We can show the information of the extracted model, the hidden representation, and the stored data and predictions.

[6]:
trainer.add_modelbases([CallTabMlpTorchWrapped(trainer)])
trainer.get_modelbase("CallTabMlpTorchWrapped").train(stderr_to_stdout=True)
trainer.get_leaderboard()

-------------Run CallTabMlpTorchWrapped-------------

Training TabMlp
{'EXTERN_WideDeep_TabMlp_WRAP': <tabensemb.model.widedeep.WideDeepWrapper object at 0x7f8f782182b0>}
Does the model support extracting hidden representation?: True
The dimension of the hidden representation: 100
dict_keys(['EXTERN_WideDeep_TabMlp', 'EXTERN_WideDeep_TabMlp_pred', 'EXTERN_WideDeep_TabMlp_hidden'])
The dimensions of the batched hidden representation: torch.Size([238, 100])
Training mse loss: 10.17037
dict_keys(['EXTERN_WideDeep_TabMlp', 'EXTERN_WideDeep_TabMlp_pred', 'EXTERN_WideDeep_TabMlp_hidden'])
The dimensions of the batched hidden representation: torch.Size([80, 100])
Validation mse loss: 11.66271
dict_keys(['EXTERN_WideDeep_TabMlp', 'EXTERN_WideDeep_TabMlp_pred', 'EXTERN_WideDeep_TabMlp_hidden'])
The dimensions of the batched hidden representation: torch.Size([80, 100])
Testing mse loss: 6.43856
Trainer saved. To load the trainer, run trainer = load_trainer(path='/tmp/tmpvlx3s8em/output/auto-mpg/2023-09-23-20-41-06-0_UserInputConfig/trainer.pkl')

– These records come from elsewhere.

import Literature.NumberTheory.Automorphic.AdeleQuotientFourierCoeffBound
import Literature.NumberTheory.Weil1964.AdelicSecondDegreeCharacter
import HarnessLib

/-!
# Fourier coefficients on `𝔸_K ⧸ K` bounded by the sup over a FUNDAMENTAL SET, and the fibre-measure form

Topic `NumberTheory/Automorphic`; namespace `Literature.NumberTheory.Automorphic`.  THEOREMS ONLY (no definition, no instance, no
notation, no named fact, no `sorry`).  Sequel of ★ `AdeleQuotientFourierCoeffBound` (`norm_coeff_le_of_periodic_eq_tsum`: a bounded
`K`-periodic `G : 𝔸_K → ℂ`, `G(x) = Σ_ξ c_ξ ψ(ξ x)` absolutely summable, has `‖c_η‖ ≤ sup ‖G‖`).

THE (elementary) STATEMENTS [CasselsFrohlichANT1967, Ch. XV §4.1 Thm. 4.1.3 and Cor. 4.1.1 (`𝔸_K = K + D`, `D` relatively compact), §4.2
Lemma 4.2.2; folklore]:

* §1 `exists_isCompact_forall_exists_algebraMap_add_mem` — a COMPACT fundamental set: `∃ C` compact with `∀ x, ∃ ξ ∈ K, ξ + x ∈ C`
  (Tate's `D ⊆ C`); `norm_le_of_periodic_of_forall_mem` — a `K`-periodic function bounded by `M` on a fundamental set is bounded by `M`;
  `periodic_of_eq_tsum` — a function given by an absolutely… (any) series `Σ_ξ c_ξ ψ(ξ x)` IS `K`-periodic (`ψ|_K = 1`);
  **`norm_coeff_le_of_eq_tsum_of_forall_mem`** — hence `‖c_η‖ ≤ M` as soon as `‖G‖ ≤ M` ON A FUNDAMENTAL SET ONLY (the shape in which
  uniform bounds arrive: `β` in a compact `Kβ ⊆ 𝔸_K`).
* §2 THE FIBRE-MEASURE FORM (currency: Radon measures on `X`, a measurable map `h : X → 𝔸_K`, families `μ₁ μ₂ : K → Measure X` CARRIED BY
  THE FIBRES `h⁻¹{b}`): `integral_comp_mul_eq_mul_integral_of_measure_compl_preimage_eq_zero` (`∫ g(h x) Φ(x) dμ = g(b) ∫ Φ dμ` when
  `μ((h⁻¹{b})ᶜ) = 0`), and **`norm_integral_sub_mul_integral_le_of_fibre`**: if `β ↦ G β = Σ'_b (∫ ψ(β·h x) Φ x dμ₁_b − κ ∫ ψ(β·h x) Φ x dμ₂_b)`
  with `Σ_b ‖∫ Φ dμ₁_b − κ ∫ Φ dμ₂_b‖ < ∞` and `‖G β‖ ≤ M` for `β` in a fundamental set, then EVERY coefficient obeys
  `‖∫ Φ dμ₁_b − κ ∫ Φ dμ₂_b‖ ≤ M` — Weil's extraction of the `b`-th Fourier coefficient of the bounded tempered measure `E″ = E′ − E`
  along `P_s(𝔸)/P_s(k) ⊃ 𝔸_K/K` [Weil1965, n° 50–51, proof of Thm. 4, pp. 72–74: «les mesures `μ″_b` … `|μ″_b(…)| ≤ M`»]; the single-family
  form `norm_integral_le_of_fibre`.

Cell `hodgecm-mathlib`, programme P4, ENGINE E-2 (H413), child line `F0_E2SiegelWeilWeilRange`, stub `stub_SW2_siegelWeil` conjunct (iii), row
I-CLOSE letter (BOUND-b) ∕ split-off «COEFF-b» (pen F0P2a-p08 (g4) sheet `SW2-ICLOSE-ASSEMBLY.v0` §1; seat F0P4-p08 (g3)): `μ₁_b = μ̂_b` (theta side,
(Θ-DEC)), `μ₂_b = μ_b` (Eisenstein side, (E-DEC)), `κ = κ₀ = ν(univ)`, `h = hNorm`, `G β = E″(chirp(β•S_h) Φ_t)`, `M = M_b·(l2Scaling (r₀ D(t)))^{1/2}`
from p07 (g2)'s narrow-ray bound (uniform for `β` in a compact `Kβ` — a fundamental set suffices by §1).  HC_CM is proved only modulo the 7
printed citations until rung 0 closes — nothing here bears on a summit statement.

## References
* [CasselsFrohlichANT1967] J. Tate, *Fourier analysis in number fields and Hecke's zeta-functions*, in J. W. S. Cassels, A. Fröhlich (eds.),
  *Algebraic Number Theory* (1967), Ch. XV, §4.1 Thm. 4.1.3, Cor. 4.1.1; §4.2 Lemma 4.2.2.
* [Weil1965] A. Weil, *Sur la formule de Siegel dans la théorie des groupes classiques*, Acta Math. 113 (1965) 1–87, n° 50–51 (pp. 72–74).
-/

noncomputable section

open _root_.MeasureTheory _root_.MeasureTheory.Measure Set Filter IsDedekindDomain NumberField
open _root_.Topology
open scoped ENNReal ComplexConjugate

namespace Literature.NumberTheory.Automorphic

/-! ## §1 Bounds on a fundamental set -/

section FundamentalSet

variable (K : Type) [Field K] [NumberField K]
  [MeasurableSpace (adeleQuotient K)] [BorelSpace (adeleQuotient K)]

omit [MeasurableSpace (adeleQuotient K)] [BorelSpace (adeleQuotient K)] in
/-- **A compact fundamental set for `K` in `𝔸_K`**: there is a compact `C ⊆ 𝔸_K` such that every adele is congruent mod `K` to an element
of `C` (`𝔸_K = K + D` with Tate's `D` relatively compact; take `C ⊇ D` compact). [cite: CasselsFrohlichANT1967, Ch. XV Thm. 4.1.3, Cor. 4.1.1] -/
theorem exists_isCompact_forall_exists_algebraMap_add_mem :
    ∃ C : Set (AdeleRing (𝓞 K) K), IsCompact C ∧ ∀ x : AdeleRing (𝓞 K) K, ∃ ξ : K, algebraMap K (AdeleRing (𝓞 K) K) ξ + x ∈ C := by
  obtain ⟨C, hC, -, hDC⟩ := exists_isCompact_adeleFundamentalDomain_subset K
  refine ⟨C, hC, fun x => ?_⟩
  obtain ⟨ξ, hξ, -⟩ := existsUnique_add_algebraMap_mem_adeleFundamentalDomain K x
  exact ⟨ξ, hDC hξ⟩

omit [MeasurableSpace (adeleQuotient K)] [BorelSpace (adeleQuotient K)] in
/-- **periodic and bounded on a fundamental set ⇒ bounded**: if `G(ξ + x) = G(x)` for `ξ ∈ K` and `‖G‖ ≤ M` on a set `C` meeting every
class of `𝔸_K ⧸ K`, then `‖G‖ ≤ M` everywhere (`𝔸_K = K + D`). [cite: CasselsFrohlichANT1967, Ch. XV Thm. 4.1.3] -/
theorem norm_le_of_periodic_of_forall_mem {E : Type*} [SeminormedAddCommGroup E] {G : AdeleRing (𝓞 K) K → E}
    (hper : ∀ (ξ : K) (x : AdeleRing (𝓞 K) K), G (algebraMap K (AdeleRing (𝓞 K) K) ξ + x) = G x)
    {C : Set (AdeleRing (𝓞 K) K)} (hC : ∀ x : AdeleRing (𝓞 K) K, ∃ ξ : K, algebraMap K (AdeleRing (𝓞 K) K) ξ + x ∈ C)
    {M : ℝ} (hM : ∀ x ∈ C, ‖G x‖ ≤ M) (x : AdeleRing (𝓞 K) K) : ‖G x‖ ≤ M := by
  obtain ⟨ξ, hξ⟩ := hC x
  rw [← hper ξ x]
  exact hM _ hξ

omit [MeasurableSpace (adeleQuotient K)] [BorelSpace (adeleQuotient K)] in
/-- **a series `Σ_ξ c_ξ ψ(ξ x)` in Tate's character is `K`-periodic** (`ψ` is trivial on `K`: ★ `adeleAddChar_algebraMap`; no summability needed,
`tsum` of a non-summable family being `0` termwise-equal families have equal `tsum`). [cite: CasselsFrohlichANT1967, Ch. XV Thm. 4.1.4] -/
theorem periodic_of_eq_tsum {G : AdeleRing (𝓞 K) K → ℂ} {c : K → ℂ}
    (hG : ∀ x, G x = ∑' ξ : K, c ξ * (adeleAddChar K (algebraMap K (AdeleRing (𝓞 K) K) ξ * x) : ℂ))
    (k : K) (x : AdeleRing (𝓞 K) K) : G (algebraMap K (AdeleRing (𝓞 K) K) k + x) = G x := by
  rw [hG, hG]
  refine tsum_congr fun ξ => ?_
  rw [mul_add, AddChar.map_add_eq_mul, ← (algebraMap K (AdeleRing (𝓞 K) K)).map_mul, adeleAddChar_algebraMap, one_mul]

/-- **COEFFICIENT BOUND FROM A BOUND ON A FUNDAMENTAL SET**: if `G(x) = Σ_ξ c_ξ ψ(ξ x)` with `Σ ‖c_ξ‖ < ∞` and `‖G x‖ ≤ M` for all `x` in a
set `C` meeting every class mod `K` (e.g. a compact fundamental set, §1), then `‖c_η‖ ≤ M` for every `η` (★ `norm_coeff_le_of_periodic_eq_tsum`
after `periodic_of_eq_tsum` ∕ `norm_le_of_periodic_of_forall_mem`). [cite: CasselsFrohlichANT1967, Ch. XV Lemma 4.2.2]
[cite: Weil1965, n° 50 Thm 4 (pp. 72–74)] -/
theorem norm_coeff_le_of_eq_tsum_of_forall_mem {G : AdeleRing (𝓞 K) K → ℂ} {c : K → ℂ} (hc : Summable fun ξ => ‖c ξ‖)
    (hG : ∀ x, G x = ∑' ξ : K, c ξ * (adeleAddChar K (algebraMap K (AdeleRing (𝓞 K) K) ξ * x) : ℂ))
    {C : Set (AdeleRing (𝓞 K) K)} (hC : ∀ x : AdeleRing (𝓞 K) K, ∃ ξ : K, algebraMap K (AdeleRing (𝓞 K) K) ξ + x ∈ C)
    {M : ℝ} (hM : ∀ x ∈ C, ‖G x‖ ≤ M) (η : K) : ‖c η‖ ≤ M :=
  norm_coeff_le_of_periodic_eq_tsum K (periodic_of_eq_tsum K hG) hc hG
    (norm_le_of_periodic_of_forall_mem K (periodic_of_eq_tsum K hG) hC hM) η

/-- family form of `norm_coeff_le_of_eq_tsum_of_forall_mem` (one constant `M`, one fundamental set `C`, a family `G_i = Σ_ξ c_i(ξ) ψ(ξ ·)`).
[cite: Weil1965, n° 50 Thm 4 (pp. 72–74)] -/
theorem norm_coeff_le_of_eq_tsum_of_forall_mem_family {ι : Type*} {G : ι → AdeleRing (𝓞 K) K → ℂ} {c : ι → K → ℂ}
    (hc : ∀ i, Summable fun ξ => ‖c i ξ‖)
    (hG : ∀ i x, G i x = ∑' ξ : K, c i ξ * (adeleAddChar K (algebraMap K (AdeleRing (𝓞 K) K) ξ * x) : ℂ))
    {C : Set (AdeleRing (𝓞 K) K)} (hC : ∀ x : AdeleRing (𝓞 K) K, ∃ ξ : K, algebraMap K (AdeleRing (𝓞 K) K) ξ + x ∈ C)
    {M : ℝ} (hM : ∀ i, ∀ x ∈ C, ‖G i x‖ ≤ M) (i : ι) (η : K) : ‖c i η‖ ≤ M :=
  norm_coeff_le_of_eq_tsum_of_forall_mem K (hc i) (hG i) hC (hM i) η

end FundamentalSet

/-! ## §2 The fibre-measure form (Weil's `μ″_b`) -/

section Fibre

variable (K : Type) [Field K] [NumberField K] [MeasurableSpace (adeleQuotient K)] [BorelSpace (adeleQuotient K)]
  {X : Type*} [MeasurableSpace X]

omit [MeasurableSpace (adeleQuotient K)] [BorelSpace (adeleQuotient K)] in
/-- **integration against a measure carried by one fibre**: if `μ((h⁻¹{b})ᶜ) = 0` then `∫ g(h x) Φ(x) dμ = g(b) · ∫ Φ dμ` (`h x = b` a.e.).
[cite: Weil1965, n° 44, (35) p. 59] -/
theorem integral_comp_mul_eq_mul_integral_of_measure_compl_preimage_eq_zero (μ : Measure X) (h : X → AdeleRing (𝓞 K) K)
    (b : AdeleRing (𝓞 K) K) (hμ : μ (h ⁻¹' {b})ᶜ = 0) (g : AdeleRing (𝓞 K) K → ℂ) (Φ : X → ℂ) :
    ∫ x, g (h x) * Φ x ∂μ = g b * ∫ x, Φ x ∂μ := by
  rw [← integral_const_mul]
  refine integral_congr_ae ?_
  have hae : ∀ᵐ x ∂μ, x ∈ h ⁻¹' {b} := mem_ae_iff.2 hμ
  filter_upwards [hae] with x hx
  rw [mem_preimage, mem_singleton_iff] at hx
  rw [hx]

/-- **WEIL'S COEFFICIENT BOUND `|μ″_b(Φ)| ≤ M`, fibre-measure form.**  Let `μ₁ μ₂ : K → Measure X` be two families of measures with `μ_j(b)`
carried by the fibre `h⁻¹{b}` of a map `h : X → 𝔸_K`, `κ ∈ ℂ`, `Φ : X → ℂ` with `Σ_b ‖∫ Φ dμ₁_b − κ ∫ Φ dμ₂_b‖ < ∞`, and suppose the function
`G(β) = Σ'_b (∫ ψ(β h x) Φ x dμ₁_b − κ ∫ ψ(β h x) Φ x dμ₂_b)` (`ψ` = Tate's character) satisfies `‖G β‖ ≤ M` for `β` in a set meeting every
class of `𝔸_K ⧸ K`.  Then `‖∫ Φ dμ₁_b − κ ∫ Φ dμ₂_b‖ ≤ M` for EVERY `b ∈ K` — `G(β) = Σ_b ψ(b β)·(∫ Φ dμ₁_b − κ ∫ Φ dμ₂_b)` is a bounded absolutely
convergent Fourier series on `𝔸_K ⧸ K` and its coefficients are bounded by its sup. [cite: Weil1965, n° 50 Thm 4 (pp. 72–74)]
[cite: CasselsFrohlichANT1967, Ch. XV Lemma 4.2.2] -/
theorem norm_integral_sub_mul_integral_le_of_fibre (h : X → AdeleRing (𝓞 K) K) (μ₁ μ₂ : K → Measure X) (κ : ℂ)
    (h₁ : ∀ b : K, μ₁ b (h ⁻¹' {algebraMap K (AdeleRing (𝓞 K) K) b})ᶜ = 0)
    (h₂ : ∀ b : K, μ₂ b (h ⁻¹' {algebraMap K (AdeleRing (𝓞 K) K) b})ᶜ = 0)
    (Φ : X → ℂ) {G : AdeleRing (𝓞 K) K → ℂ}
    (hG : ∀ β : AdeleRing (𝓞 K) K, G β = ∑' b : K,
      ((∫ x, (adeleAddChar K (β * h x) : ℂ) * Φ x ∂μ₁ b) - κ * ∫ x, (adeleAddChar K (β * h x) : ℂ) * Φ x ∂μ₂ b))
    (hsum : Summable fun b : K => ‖(∫ x, Φ x ∂μ₁ b) - κ * ∫ x, Φ x ∂μ₂ b‖)
    {C : Set (AdeleRing (𝓞 K) K)} (hC : ∀ x : AdeleRing (𝓞 K) K, ∃ ξ : K, algebraMap K (AdeleRing (𝓞 K) K) ξ + x ∈ C)
    {M : ℝ} (hM : ∀ β ∈ C, ‖G β‖ ≤ M) (b : K) :
    ‖(∫ x, Φ x ∂μ₁ b) - κ * ∫ x, Φ x ∂μ₂ b‖ ≤ M := by
  refine norm_coeff_le_of_eq_tsum_of_forall_mem K (c := fun b : K => (∫ x, Φ x ∂μ₁ b) - κ * ∫ x, Φ x ∂μ₂ b) hsum
    (fun β => ?_) hC hM b
  rw [hG β]
  refine tsum_congr fun b' => ?_
  have e₁ : ∫ x, (adeleAddChar K (β * h x) : ℂ) * Φ x ∂μ₁ b' =
      (adeleAddChar K (β * algebraMap K (AdeleRing (𝓞 K) K) b') : ℂ) * ∫ x, Φ x ∂μ₁ b' :=
    integral_comp_mul_eq_mul_integral_of_measure_compl_preimage_eq_zero K (μ₁ b') h _ (h₁ b')
      (fun y => (adeleAddChar K (β * y) : ℂ)) Φ
  have e₂ : ∫ x, (adeleAddChar K (β * h x) : ℂ) * Φ x ∂μ₂ b' =
      (adeleAddChar K (β * algebraMap K (AdeleRing (𝓞 K) K) b') : ℂ) * ∫ x, Φ x ∂μ₂ b' :=
    integral_comp_mul_eq_mul_integral_of_measure_compl_preimage_eq_zero K (μ₂ b') h _ (h₂ b')
      (fun y => (adeleAddChar K (β * y) : ℂ)) Φ
  rw [e₁, e₂, mul_comm β]
  ring

/-- **single-family form**: with `μ_b` carried by `h⁻¹{b}`, `Σ_b ‖∫ Φ dμ_b‖ < ∞` and `‖Σ'_b ∫ ψ(β h x) Φ x dμ_b‖ ≤ M` on a fundamental set,
`‖∫ Φ dμ_b‖ ≤ M` for every `b`. [cite: Weil1965, n° 50 Thm 4 (pp. 72–74)] -/
theorem norm_integral_le_of_fibre (h : X → AdeleRing (𝓞 K) K) (μ : K → Measure X)
    (hμ : ∀ b : K, μ b (h ⁻¹' {algebraMap K (AdeleRing (𝓞 K) K) b})ᶜ = 0)
    (Φ : X → ℂ) {G : AdeleRing (𝓞 K) K → ℂ}
    (hG : ∀ β : AdeleRing (𝓞 K) K, G β = ∑' b : K, ∫ x, (adeleAddChar K (β * h x) : ℂ) * Φ x ∂μ b)
    (hsum : Summable fun b : K => ‖∫ x, Φ x ∂μ b‖)
    {C : Set (AdeleRing (𝓞 K) K)} (hC : ∀ x : AdeleRing (𝓞 K) K, ∃ ξ : K, algebraMap K (AdeleRing (𝓞 K) K) ξ + x ∈ C)
    {M : ℝ} (hM : ∀ β ∈ C, ‖G β‖ ≤ M) (b : K) :
    ‖∫ x, Φ x ∂μ b‖ ≤ M := by
  have h0 : ∀ b : K, (∫ x, Φ x ∂μ b) - 0 * ∫ x, Φ x ∂μ b = ∫ x, Φ x ∂μ b := fun b => by rw [zero_mul, sub_zero]
  have key := norm_integral_sub_mul_integral_le_of_fibre K h μ μ 0 hμ hμ Φ (G := G) (fun β => ?_)
    (by simpa only [h0] using hsum) hC hM b
  · simpa only [h0] using key
  · rw [hG β]
    exact tsum_congr fun b' => by rw [zero_mul, sub_zero]

end Fibre

/-! ## §3 The same in the `chirp` currency of `Weil1964/AdelicSecondDegreeCharacter` (`h = q_S`, `G β = Σ'_b (⋯ chirp(β•S)Φ ⋯)`) -/

section Chirp

variable (F : Type) [Field F] [NumberField F] [MeasurableSpace (adeleQuotient F)] [BorelSpace (adeleQuotient F)]
  [MeasurableSpace (AdeleRing (𝓞 F) F)] {n : ℕ}

omit [MeasurableSpace (adeleQuotient F)] [BorelSpace (adeleQuotient F)] [MeasurableSpace (AdeleRing (𝓞 F) F)] in
/-- `q_{β S}(x) = β · q_S(x)` (the second-degree form is linear in its matrix). [cite: Weil1964, Chap. I n° 2 p. 146] -/
theorem sdForm_smul (β : AdeleRing (𝓞 F) F) (S : Matrix (Fin n) (Fin n) (AdeleRing (𝓞 F) F)) (x : Fin n → AdeleRing (𝓞 F) F) :
    Weil1964.sdForm F (β • S) x = β * Weil1964.sdForm F S x := by
  rw [Weil1964.sdForm_apply, Weil1964.sdForm_apply, Matrix.vecMul_smul, smul_dotProduct, smul_eq_mul]

omit [MeasurableSpace (adeleQuotient F)] [BorelSpace (adeleQuotient F)] [MeasurableSpace (AdeleRing (𝓞 F) F)] in
/-- `chirp(β•S) Φ (x) = ψ_F(β · q_S(x)) · Φ(x)`: the `β`-family of chirps is the character family `ψ(β h)` along `h = q_S`.
[cite: Weil1964, Chap. I n° 2 p. 146] -/
theorem chirp_smul_matrix_apply (β : AdeleRing (𝓞 F) F) (S : Matrix (Fin n) (Fin n) (AdeleRing (𝓞 F) F))
    (Φ : (Fin n → AdeleRing (𝓞 F) F) → ℂ) (x : Fin n → AdeleRing (𝓞 F) F) :
    Weil1964.chirp F (β • S) Φ x = (adeleAddChar F (β * Weil1964.sdForm F S x) : ℂ) * Φ x := by
  rw [Weil1964.chirp_apply, Weil1964.sdChar_apply, ← Weil1964.sdForm_apply, sdForm_smul]

/-- **WEIL'S COEFFICIENT BOUND, chirp form** (the letter (BOUND-b) of the E-2 I-CLOSE assembly): two families `μ₁ μ₂ : F → Measure (𝔸_F^n)`
carried by the fibres `q_S⁻¹{b}` of the quadratic form `q_S` (`μ̂_b`, `μ_b` of the theta ∕ Eisenstein sides), `κ ∈ ℂ`, `Φ` with
`Σ_b ‖∫ Φ dμ₁_b − κ ∫ Φ dμ₂_b‖ < ∞`; if `G β = Σ'_b (∫ chirp(β•S)Φ dμ₁_b − κ ∫ chirp(β•S)Φ dμ₂_b)` (the functional `E″` tested against the chirped `Φ`)
is bounded by `M` for `β` in a fundamental set of `𝔸_F` mod `F` (e.g. a compact `Kβ`), then `‖∫ Φ dμ₁_b − κ ∫ Φ dμ₂_b‖ ≤ M` for every `b ∈ F`.
[cite: Weil1965, n° 50 Thm 4 (pp. 72–74)] [cite: CasselsFrohlichANT1967, Ch. XV Lemma 4.2.2] -/
theorem norm_integral_sub_mul_integral_le_of_fibre_chirp (S : Matrix (Fin n) (Fin n) (AdeleRing (𝓞 F) F))
    (μ₁ μ₂ : F → Measure (Fin n → AdeleRing (𝓞 F) F)) (κ : ℂ)
    (h₁ : ∀ b : F, μ₁ b ((Weil1964.sdForm F S) ⁻¹' {algebraMap F (AdeleRing (𝓞 F) F) b})ᶜ = 0)
    (h₂ : ∀ b : F, μ₂ b ((Weil1964.sdForm F S) ⁻¹' {algebraMap F (AdeleRing (𝓞 F) F) b})ᶜ = 0)
    (Φ : (Fin n → AdeleRing (𝓞 F) F) → ℂ) {G : AdeleRing (𝓞 F) F → ℂ}
    (hG : ∀ β : AdeleRing (𝓞 F) F, G β = ∑' b : F,
      ((∫ x, Weil1964.chirp F (β • S) Φ x ∂μ₁ b) - κ * ∫ x, Weil1964.chirp F (β • S) Φ x ∂μ₂ b))
    (hsum : Summable fun b : F => ‖(∫ x, Φ x ∂μ₁ b) - κ * ∫ x, Φ x ∂μ₂ b‖)
    {C : Set (AdeleRing (𝓞 F) F)} (hC : ∀ x : AdeleRing (𝓞 F) F, ∃ ξ : F, algebraMap F (AdeleRing (𝓞 F) F) ξ + x ∈ C)
    {M : ℝ} (hM : ∀ β ∈ C, ‖G β‖ ≤ M) (b : F) :
    ‖(∫ x, Φ x ∂μ₁ b) - κ * ∫ x, Φ x ∂μ₂ b‖ ≤ M := by
  refine norm_integral_sub_mul_integral_le_of_fibre F (Weil1964.sdForm F S) μ₁ μ₂ κ h₁ h₂ Φ (G := G) (fun β => ?_) hsum hC hM b
  rw [hG β]
  simp only [chirp_smul_matrix_apply]

end Chirp

end Literature.NumberTheory.Automorphic

end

-------------CallTabMlpTorchWrapped End-------------

WideDeep metrics
TabMlp 1/1
CallTabMlp metrics
TabMlp 1/1
CallTabMlpTorch metrics
TabMlp 1/1
CallTabMlpTorchWrapped metrics
TabMlp 1/1
dict_keys(['EXTERN_WideDeep_TabMlp', 'EXTERN_WideDeep_TabMlp_pred', 'EXTERN_WideDeep_TabMlp_hidden'])
The dimensions of the batched hidden representation: torch.Size([238, 100])
dict_keys(['EXTERN_WideDeep_TabMlp', 'EXTERN_WideDeep_TabMlp_pred', 'EXTERN_WideDeep_TabMlp_hidden'])
The dimensions of the batched hidden representation: torch.Size([80, 100])
dict_keys(['EXTERN_WideDeep_TabMlp', 'EXTERN_WideDeep_TabMlp_pred', 'EXTERN_WideDeep_TabMlp_hidden'])
The dimensions of the batched hidden representation: torch.Size([80, 100])
Trainer saved. To load the trainer, run trainer = load_trainer(path='/tmp/tmpvlx3s8em/output/auto-mpg/2023-09-23-20-41-06-0_UserInputConfig/trainer.pkl')
[6]:
Program Model Training RMSE Training MSE Training MAE Training MAPE Training R2 Training MEDIAN_ABSOLUTE_ERROR Training EXPLAINED_VARIANCE_SCORE Testing RMSE ... Testing R2 Testing MEDIAN_ABSOLUTE_ERROR Testing EXPLAINED_VARIANCE_SCORE Validation RMSE Validation MSE Validation MAE Validation MAPE Validation R2 Validation MEDIAN_ABSOLUTE_ERROR Validation EXPLAINED_VARIANCE_SCORE
0 WideDeep TabMlp 3.189102 10.170372 2.318564 0.096454 0.842218 1.669983 0.859805 2.537431 ... 0.88025 1.767459 0.900587 3.415071 11.662707 2.539188 0.116035 0.791657 1.90416 0.806152
1 CallTabMlp TabMlp 3.189102 10.170372 2.318564 0.096454 0.842218 1.669983 0.859805 2.537431 ... 0.88025 1.767459 0.900587 3.415071 11.662707 2.539188 0.116035 0.791657 1.90416 0.806152
2 CallTabMlpTorch TabMlp 3.189102 10.170372 2.318564 0.096454 0.842218 1.669983 0.859805 2.537431 ... 0.88025 1.767459 0.900587 3.415071 11.662707 2.539188 0.116035 0.791657 1.90416 0.806152
3 CallTabMlpTorchWrapped TabMlp 3.189102 10.170372 2.318564 0.096454 0.842218 1.669983 0.859805 2.537431 ... 0.88025 1.767459 0.900587 3.415071 11.662707 2.539188 0.116035 0.791657 1.90416 0.806152

4 rows × 23 columns

Remark: If a model from the same TorchModel is required, the AbstractNN is extracted and passed as required_models. When calling call_required_model and get_hidden_state, you must pass the model_name argument.